Zaphyr was proud to be selected to be part of the first UAE – French Economic Business Forum held the 9th of November in Dubai with the presence of H.E Benjamin Griveaux.
We had very interesting discussions on innovation in healthcare with amazing partners from both countries.
This high-level Forum aimed to bolster bilateral economic relationship between France and the UAE.
The event was structured with 3 different panels focused on the main pillars of the Dubai Expo 2020: “Opportunity”, “Mobility” and “Sustainability.

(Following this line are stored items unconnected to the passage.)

/-- `(1 − I(R⁻)) Q(y) → 0` as `y ↑ R`. [cite: Seneta1973, §6.2; lane form] -/
theorem tendsto_one_sub_Ilim_mul_Q : Tendsto (fun y => (1 - hF.Ilim) * hF.Q y) (𝓝[<] R) (𝓝 0) := by
  have heq : ∀ᶠ y in 𝓝[<] R, (1 - hF.Ilim) * hF.Q y = (R - y) • (1 : Matrix ι ι ℝ) - (R - y) • (hF.slope y * hF.Q y) :=
    hF.eventually_mem.mono fun y hy => by
      have h1 : (1 : Matrix ι ι ℝ) - hF.Ilim = (1 - I y) - (hF.Ilim - I y) := by abel
      rw [h1, Matrix.sub_mul, hF.one_sub_mul_Q hy, hF.Ilim_sub_eq_smul_slope hy, smul_mul_assoc]
  refine Tendsto.congr' (heq.mono fun y hy => hy.symm) ?_
  rw [show (0 : Matrix ι ι ℝ) = (0 : ℝ) • (1 : Matrix ι ι ℝ) - 0 by simp]
  refine Tendsto.sub ?_ ?_
  · exact ((tendsto_const_mul_sub_nhdsLT 1 R).congr fun y => by ring).smul tendsto_const_nhds
  · rw [tendsto_matrix_iff]
    intro p q
    simp only [Matrix.smul_apply, smul_eq_mul, Matrix.zero_apply]
    have hup : Tendsto (fun y => (Fintype.card ι * (C / c ^ 2 * C)) * (R - y)) (𝓝[<] R) (𝓝 0) :=
      tendsto_const_mul_sub_nhdsLT _ R
    refine tendsto_of_tendsto_of_tendsto_of_le_of_le' tendsto_const_nhds hup ?_ ?_
    · filter_upwards [hF.eventually_mem] with y hy
      refine mul_nonneg (sub_pos.2 hy.2).le ?_
      rw [Matrix.mul_apply]
      exact Finset.sum_nonneg fun r _ => mul_nonneg (hF.slope_nonneg hy p r) (hF.pos.le.trans (hF.Q_apply_mem hy r q).1)
    · filter_upwards [hF.eventually_mem] with y hy
      rw [mul_comm]
      have hRy : 0 ≤ R - y := (sub_pos.2 hy.2).le
      calc (hF.slope y * hF.Q y) p q * (R - y) ≤ |(hF.slope y * hF.Q y) p q| * (R - y) :=
            mul_le_mul_of_nonneg_right (le_abs_self _) hRy
        _ ≤ Fintype.card ι * (C / c ^ 2 * C) * (R - y) := mul_le_mul_of_nonneg_right (hF.abs_slope_mul_Q_le hy p q) hRy

/-! ### §E Cluster values of `Q` as `y ↑ R` -/

section Cluster

variable {P : Matrix ι ι ℝ} (hP : MapClusterPt P (𝓝[<] R) hF.Q)
include hP

/-- A cluster value has entries in `[c, C]`. [cite: Seneta1973, §6.2; lane form] -/
theorem cluster_apply_mem (p q : ι) : P p q ∈ Set.Icc c C := by
  have h := (hP.tendsto_comp (f := fun M : Matrix ι ι ℝ => M p q)
    (((continuous_apply q).comp (continuous_apply p)).tendsto P))
  exact mem_of_mapClusterPt_of_eventually isClosed_Icc h (hF.eventually_mem.mono fun y hy => hF.Q_apply_mem hy p q)

/-- A cluster value satisfies `P (1 − I(R⁻)) = 0`. [cite: Seneta1973, §6.2; lane form] -/
theorem cluster_mul_one_sub_Ilim : P * (1 - hF.Ilim) = 0 := by
  have hcont : Continuous fun M : Matrix ι ι ℝ => M * (1 - hF.Ilim) := continuous_id.matrix_mul continuous_const
  have h := hP.tendsto_comp (hcont.tendsto P)
  exact eq_of_mapClusterPt_of_tendsto' h hF.tendsto_Q_mul_one_sub_Ilim

/-- A cluster value satisfies `(1 − I(R⁻)) P = 0`. [cite: Seneta1973, §6.2; lane form] -/
theorem one_sub_Ilim_mul_cluster : (1 - hF.Ilim) * P = 0 := by
  have hcont : Continuous fun M : Matrix ι ι ℝ => (1 - hF.Ilim) * M := continuous_const.matrix_mul continuous_id
  have h := hP.tendsto_comp (hcont.tendsto P)
  exact eq_of_mapClusterPt_of_tendsto' h hF.tendsto_one_sub_Ilim_mul_Q

/-- Columns of a cluster value are fixed vectors of `I(R⁻)`; rows are fixed row vectors. [cite: Seneta1973, §6.2] -/
theorem Ilim_mulVec_cluster_col (b : ι) : hF.Ilim *ᵥ (fun a => P a b) = fun a => P a b := by
  have h := hF.one_sub_Ilim_mul_cluster hP
  rw [Matrix.sub_mul, Matrix.one_mul, sub_eq_zero] at h
  funext a
  have := congr_fun (congr_fun h a) b
  rw [Matrix.mul_apply] at this
  simp only [Matrix.mulVec, dotProduct]
  exact this.symm

/-- Rows of a cluster value are fixed row vectors of `I(R⁻)`. [cite: Seneta1973, §6.2] -/
theorem cluster_row_vecMul_Ilim (a : ι) : (fun b => P a b) ᵥ* hF.Ilim = fun b => P a b := by
  have h := hF.cluster_mul_one_sub_Ilim hP
  rw [Matrix.mul_sub, Matrix.mul_one, sub_eq_zero] at h
  funext b
  have := congr_fun (congr_fun h a) b
  rw [Matrix.mul_apply] at this
  simp only [Matrix.vecMul, dotProduct]
  exact this.symm

/-- The normalisation `(P J) u = u` of a cluster value, for a fixed vector `u` of `I(R⁻)`. [cite: Seneta1973, §6.2; lane form] -/
theorem cluster_mul_J_mulVec {u : ι → ℝ} (hu : hF.Ilim *ᵥ u = u) : (P * hF.J) *ᵥ u = u := by
  -- `(Q(y), D(y))` clusters at `(P, J)`; `(M, N) ↦ (M N) u` is continuous; the values are eventually the constant `u`
  have hJ : Tendsto hF.slope (𝓝[<] R) (𝓝 hF.J) := tendsto_matrix_iff.2 fun p q => hF.tendsto_slope_J p q
  have hpair := mapClusterPt_prod_of_tendsto hP hJ
  have hcont : Continuous fun MN : Matrix ι ι ℝ × Matrix ι ι ℝ => (MN.1 * MN.2) *ᵥ u :=
    (continuous_fst.matrix_mul continuous_snd).matrix_mulVec continuous_const
  have h := hpair.tendsto_comp (hcont.tendsto (P, hF.J))
  have hconst : Tendsto ((fun MN : Matrix ι ι ℝ × Matrix ι ι ℝ => (MN.1 * MN.2) *ᵥ u) ∘ fun y => (hF.Q y, hF.slope y))
      (𝓝[<] R) (𝓝 u) :=
    tendsto_const_nhds.congr' (hF.eventually_mem.mono fun y hy => (hF.Q_mul_slope_mulVec hu hy).symm)
  exact eq_of_mapClusterPt_of_tendsto' h hconst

CPhi Worldwide congress Interview with Manel Chikh, CEO, Zaphyr Pharma

Manel ChikhWe are proud to share our exclusif CEO interview for CPhi Middle East & Africa

Dr. Manel Chikh is the founder and CEO of Zaphyr Pharmaceuticals, a pharma company that commercialize specialty products in the MEA region. Founded in 2012, Zaphyr focuses on oncology and rare diseases and operates between Switzerland, Ireland and Dubai.

 

Given your expertise in the MEA region, how would you assess the present state of the GCC market and across the wider region ?
The MEA market faced a slowdown last year, primarily driven by the oil crisis in key countries such as Saudi Arabia and Algeria, and currency devaluation and economic crises in other countries, Egypt for example.
Governments across the region reacted by increasing their focus on cost containments impacting the healthcare budget, for example Saudi Arabia reduced the annual tender opportunity for selected products leading to a significant decline in revenues for many international companies operating in the region.
However, recent performance indicators show that many countries are recovering slowly, and we can still anticipate the MEA region to be among the fastest growing pharma market regions globally in the near future. The main revenue driver for the majority of multinational companies will remain the innovative medicines portfolio. However, the companies who will diversify into generics, consumer medicines, diagnostics and other related healthcare markets will find interesting growth opportunities. Generics are expected to represent half of all sales in 2017 and will continue to grow.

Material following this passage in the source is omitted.